Many Bitcoiners believe that “unlimited printing of money” will lead to hyperinflation and a significant increase in BTC prices this year Experts from the United States and Australia predict that deflation is more likely.

The Reserve Bank of Australia, ING Bank, the New York Times and UBS are only a handful of organizations They believe that deflation could be a result of the drop in oil prices and a product surplus due to the drop in demand caused by the closings.

This is in contrast to the amount of “Money Printers Roaring” who believe that this year’s “Unlimited Quantitative Easing” will inevitably lead to hyperinflation and increased demand for Bitcoin with a fixed supply of only $ 21 million.
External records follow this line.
import Summits.BirchSwinnertonDyer.BirchSwinnertonDyer.Theorems.KolyvaginDepthDoorMSymbolCert1717b1Cert
import HarnessLib

/-!
# Route `KolyvaginDepthDoor`, crux `KolyvaginDepthSupplyKN` (stmt-BirchSwinnertonDyer-22820) —
# DEPTH TABLE v30, DATA of `1717b1`, part 2 (Inv5) of the check of `cert1717b1`

Helper file of the lead prover of line `levelone` (kdd-p1 g35; `--supports stmt-BirchSwinnertonDyer-22820 --as helper`);
MACHINE-WRITTEN DATA + `decide` (generator `work/py/genq_lean.py`, kit 1′ `…MSymbolCertCosetsC`). One quarter of part 2 of the check of `…MSymbolCert1717b1` (core rows reduce to the core matrix / the inverse certificate mod 65521), split for the elaboration budget. It closes nothing and BSD is NOT proved by it.

References: [CremonaAlgorithms1997] §2.2–2.5, §2.8, Table 1 (1717b1); [PopaZagier2017] §4 (13); [Kim2022StructureSelmer] §1.4.3;
[MazurTateTeitelbaum1986Invent] §I.8.
-/

set_option linter.dupNamespace false
-- the packed numerals are long literals
set_option linter.style.longLine false

noncomputable section

open scoped MatrixGroups ModularForm
open CongruenceSubgroup
open Literature.NumberTheory.EllipticCurves Literature.NumberTheory.EllipticCurves.ModularForms
open Literature.NumberTheory.Automorphic.PopaZagier (coeff12 coeff12M coeff coeffN)
open Summit.BirchSwinnertonDyer.BirchSwinnertonDyer.Rank2Observatory
open Summit.BirchSwinnertonDyer.BirchSwinnertonDyer.Rank1Residual (IntModel.frobeniusTrace_eq IntModel.minimalDiscriminantInt_eq)
open Summit.BirchSwinnertonDyer.BirchSwinnertonDyer.Theorems.KolyvaginDepthDoor.MSymbolCert.Cert389a1
  (H3 H3fin support_subset_H3fin H3fin_det H3mat_nodup H3_det H3_coeff eval_map eval_append)

namespace Summit.BirchSwinnertonDyer.BirchSwinnertonDyer.Theorems.KolyvaginDepthDoor.MSymbolCert.Cert1717b1

/-! ## §1 Part 2 of the check: Inv5 -/

set_option maxHeartbeats 4000000 in
set_option maxRecDepth 8192 in
/-- **Certificate part 2 (inv rows `100 ≤ r < 119`)** of `cert1717b1` (chunked kernel checks; 8 files at `m − 1 = 157`). [folklore] -/
theorem cert1717b1_invRows5 : ∀ r, 100 ≤ r → r < 119 → cert1717b1.invRow r = true := by
  have h0 : (List.range' 100 10).all (fun r => cert1717b1.invRow r) = true := by decide +kernel
  have h1 : (List.range' 110 9).all (fun r => cert1717b1.invRow r) = true := by decide +kernel
  intro r _hr1 hr2
  by_cases c : r < 110
  · exact cert1717b1.invRow_chunk h0 r (by omega) (by omega)
  exact cert1717b1.invRow_chunk h1 r (by omega) (by omega)

end Summit.BirchSwinnertonDyer.BirchSwinnertonDyer.Theorems.KolyvaginDepthDoor.MSymbolCert.Cert1717b1

end
/-- On the divisors coprime to `6` the symbol `(−4∕ℓ)` is `χ₄(ℓ)` termwise. [folklore] -/
private theorem sum_psi_neg_four_eq₄₆ (k : ℕ) :
    ∑ c ∈ (k.divisors.filter fun c : ℕ => c.Coprime 6), ((c : ℚ) * ∏ ℓ ∈ (c : ℕ).primeFactors, (1 - (jacobiSym (-4) ℓ : ℚ) / ℓ)) =
      ∑ c ∈ (k.divisors.filter fun c : ℕ => c.Coprime 6),
        ((c : ℚ) * ∏ ℓ ∈ c.primeFactors, (1 - (ZMod.χ₄ ℓ : ℚ) / ℓ)) := by
  refine Finset.sum_congr rfl fun c hc ↦ ?_
  have hc6 : c.Coprime 6 := (Finset.mem_filter.1 hc).2
  congr 1
  refine Finset.prod_congr rfl fun ℓ hℓ ↦ ?_
  have hℓp : ℓ.Prime := Nat.prime_of_mem_primeFactors hℓ
  have hℓ6 : ℓ.Coprime 6 := Nat.Coprime.coprime_dvd_left (Nat.dvd_of_mem_primeFactors hℓ) hc6
  have hℓ2 : ℓ ≠ 2 := by rintro rfl; exact absurd hℓ6 (by decide)
  rw [jacobiSym_neg_four₄₆ (hℓp.odd_of_ne_two hℓ2)]

/-- The divisors of `kN` coprime to `6` are those of `N` when `k ∣ 6`. [folklore] -/
private theorem divisors_filter_mul_of_dvd_six₄₆ {k N : ℕ} (hk : k ∣ 6) (hN : N ≠ 0) :
    ((k * N).divisors.filter fun c : ℕ => c.Coprime 6) = (N.divisors.filter fun c : ℕ => c.Coprime 6) := by
  have hk0 : k ≠ 0 := by rintro rfl; exact absurd hk (by decide)
  ext c
  simp only [Finset.mem_filter, Nat.mem_divisors]
  constructor
  · rintro ⟨⟨hc, -⟩, h6⟩
    exact ⟨⟨(Nat.Coprime.coprime_dvd_right hk h6).dvd_of_dvd_mul_left hc, hN⟩, h6⟩
  · rintro ⟨⟨hc, -⟩, h6⟩
    exact ⟨⟨hc.mul_left k, mul_ne_zero hk0 hN⟩, h6⟩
Experts from the United States and Australia predict deflationExperts from the United States and Australia predict deflation

A new Paxful survey of 500 cryptocurrency users found this Over half of Bitcoin holders in the U.S. They see cryptocurrency as a hedge against inflation.

Money printer goes brrrr

Cryptanalyst Plan B argues that money printing benefits BitcoinThe stock-to-flow pricing model is based on halving the block reward in May, lowering Bitcoin’s supply rate and increasing the price. Bitcoin’s annual inflation rate after halving will be 1.8%, while gold will be 2.5%.

“A deflationary moment”

It is interesting to note that US inflation even fell 0.4% to 1.5% in March, and many believe that inflation will only go down from there. Neil Irwin, business correspondent for the New York Times, wrote that this week The negative oil price is a sign that the world is in a “deflationary moment”.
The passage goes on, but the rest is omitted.